/-!
# Line `split-birth` for the crux `WindowStep` (stmt-RiemannHypothesis-14659) — the conjugate-point
# dichotomy with BOTH children opened one layer (crux-strategist r1, EXEMPT-46 redirect, 2026-08-17;
# v2 = lead c5's reshape: the Levinson–Cartwright stub opened into TWO elementary stubs, 2026-08-17)

Crux (route decl, FIXED): `Summit.RiemannHypothesis.RiemannHypothesis.Theses.SpectralTrace.WindowStep`
`= ∀ n ≥ 2, Trace(log n) → Trace(log (n+1))` (`Trace(A)`: some real unit-multiplicity family `γ`
reproduces `W = weilFunctional` on the Weil tests supported in `[-A, A]`).

WHY THIS LINE EXISTS. The crux is kernel-equivalent to `WindowTraceArch → RH` (Collapse, p83867) and the
route's binder pair to RH (`windowTraceArch_and_windowStep_iff_riemannHypothesis`), so the crux passes the
birth certificate only as a REDIRECT: a typed decomposition with ≥ 2 load-bearing open pieces, a proved
non-trivial assembly, no piece ≡ the crux or the summit, and a plan per open piece. The route-level split
`WindowStep ⟸ CrystRegular ∧ NoDegenerateEdge` (glue LANDED: `windowStep_of_dichotomy`, p140332; exact:
`windowStep_iff_dichotomy`) is prepared on the item (children.json) but `route edit --split` is gated to a
seat's final cycle; THIS FILE is the same decomposition in the currency the audit reads — the crux item's
registered skeleton — with each child opened to its own birth stubs (the per-child halves are
`Lines/first_octave_ladder.lean` and `Lines/saturated_edge.lean`, to be registered against the child items
once the split is filed). It REFINES the lead's `conjugate-point` v5 (same two RH-bearing leaves
`stub_crystRegular` / `stub_coagulationSaturated`, each cut one layer further exactly where lead c4's notes
put the next inputs: the first octave = item 11196 and design form; Levinson–Cartwright + saturation).

THE SEVEN REGISTERED STUBS (two layers of content; `sorry` only inside `stub_*`; v2: stub 4 of v1,
`stub_realZeroDensity`, is now PROVED in this file from the two elementary stubs 4a/4b below;
v2.3 STATUS 2026-08-17T10:30Z: stubs 2, 4a, 4b, 5 LANDED (p149512, p148782, p150385, p148897) —
the whole RH-free layer of both children is in `Theorems/`; OPEN = stub 1 (= item stmt-11196) and
the two RH-bearing leaves 3 and 6; 3 `sorry` left):
* child `CrystRegular` (interior horn: synthesis with slack) ⟸
  1. `stub_firstOctave` — `WindowTraceArch → WindowTracePrime2` (= the sibling crux item 11196 from the
     seed: `crystRegular_first_octave_iff`, p143818; live lead + 3 checked lines THERE);
  2. `stub_designReduction` (RH-FREE, M) — designs at level `B ≥ log 2` give `Trace(B)` (landed level-free
     compactness + domination; level-`B` copies of the landed dense family / extension);
  3. `stub_regularDesigns` (OPEN, RH-implied) — for `B > log 3`, from `Trace(log 3)` and the slack
     `0 < ε(B/2)`: bounded-displacement designs exact on every finite test list of `[-B, B]`, one budget.
* child `NoDegenerateEdge` (edge horn: rigidity at degeneracy) ⟸ (through the LANDED reduction
  `noDegenerateEdge_of_coagulationDense`: closedness of trace levels, ground-state sampling, little-o and
  sharp-cap lemmas, all RH-free and landed)
  4. `stub_realZeroDensity` (RH-FREE; v2: a THEOREM of this file from 4a + 4b) — the ground-state
     transform `û(1/2+i·)` has `≤ (2a/π + η) r` real zeros in `[-r, r]` eventually (the upper half of
     Levinson–Cartwright [Boas 1954 Thm 8.4.16], for REAL zeros, by an elementary route):
     4a. `stub_logIntegrability` (RH-FREE, M; pure complex analysis) — for an entire `F` with
         `|F(z)| ≤ K e^{B|Im z|}`, `F ≢ 0` on `ℝ`: `∫ log⁻|F(x)| dx/(1+x²) < ∞` (Cayley map + the tree's
         unit-disc sub-mean-value inequality `log_normSq_add_le_circleAverage_unitDisc` applied to
         `F(z)e^{iBz}`, bounded by `K` on the upper half-plane, + `integral_comp_cotHalf` + monotone
         convergence in the regularisation `ε ↓ 0`);
     4b. `stub_realZeroDensityOfLogInt` (RH-FREE, M; pure complex analysis) — for such `F` with
         `∫ log⁻|F| dx/(1+x²) < ∞`: `#(real zeros in [-r,r]) ≤ (2B/π + η) r` eventually (Jensen's
         formula, Mathlib `AnalyticOnNhd.circleAverage_log_norm`, on discs of radius `R = εr` centred ON
         the real axis and AVERAGED along it: every real zero in `[-r, r]` collects weight exactly
         `∫_{-R}^{R} log(R/|s|) ds = 2R`, the circle means contribute `2BR/π` per unit length, and the
         loss `(2R)⁻¹ ∫_{-r-R}^{r+R} log⁻|F| = o(r)` by 4a);
  5. `stub_saturationProfile` (RH-FREE, M) — a coagulated level-`2a` family on `Z_ℝ(û)` obeying 4 is
     SATURATED (the counting budget `(2a/π) r × log r/(2a) = (r/π) log r = N_γ(r)` closes exactly);
  6. `stub_noSaturatedCrystal` (OPEN, RH-implied) — no saturated orthogonal crystal at a conjugate level.

ASSEMBLY `WindowStep_of` (sorry-free): `crystRegular_of` (first octave by antitonicity, above `log 3`
designs + reduction) and `noDegenerateEdge_of` (stubs 4–6 through the landed reduction) feed the LANDED
IVT glue `windowStep_of_dichotomy` (seed from the rung, conjugate point by the intermediate value theorem
on the proved continuous strictly antitone `ε`, closedness below `2c`, contradiction at the edge) — a
real theorem between the pieces, not a seam.

CALIBRATION (sorry-free, below): every RH-bearing stub is RH-implied and crux-implied (nothing registered
is stronger than the crux; v2.4: for stub 3 this is now kernel-checked through
`designsAt_of_windowTrace` — a window trace IS a design with budget 0 — `regularDesigns_of_child`,
`regularDesigns_of_windowStep`, `regularDesigns_of_riemannHypothesis`, `designsAt_iff_trace`); the two children fail in DISJOINT `WindowTraceArch ∧ ¬RH` worlds
(`dichotomy_failure_located`, p140669), so no stub and no child is ≡ the crux or ≡ RH; jointly the six
stubs + seed give RH (`riemannHypothesis_of_stubs`) — said plainly.

Disproof.lean (v2) honoured: §0 Collapse made exact (calibration block); §1 LoadBearing — the seed is
consumed by stub 1, the rung hypothesis through `seed_of_rung` + the edge statement at `log n / 2`
inside the landed glue, the conclusion window idle (consistent: every `B ≥ log n` follows); §2/§5 rigidity
(Nested/FiniteMoves/BothWays/BelowHeight) not engaged — no stub edits a given family; coagulation is the
extreme instance of BothWays; §3 EngineKill unused. No stub is an instance of a landed Negative lemma.
-/

set_option linter.dupNamespace false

..........

▶ **WORK ITEM**
From the records above, extract exactly and only the lines that begin at the line with "designs + reduction)" and stop after the line with "the two children".

▶ **WRITTEN ANSWER**
designs + reduction) and `noDegenerateEdge_of` (stubs 4–6 through the landed reduction) feed the LANDED
IVT glue `windowStep_of_dichotomy` (seed from the rung, conjugate point by the intermediate value theorem
on the proved continuous strictly antitone `ε`, closedness below `2c`, contradiction at the edge) — a
real theorem between the pieces, not a seam.

CALIBRATION (sorry-free, below): every RH-bearing stub is RH-implied and crux-implied (nothing registered
is stronger than the crux; v2.4: for stub 3 this is now kernel-checked through
`designsAt_of_windowTrace` — a window trace IS a design with budget 0 — `regularDesigns_of_child`,
`regularDesigns_of_windowStep`, `regularDesigns_of_riemannHypothesis`, `designsAt_iff_trace`); the two children fail in DISJOINT `WindowTraceArch ∧ ¬RH` worlds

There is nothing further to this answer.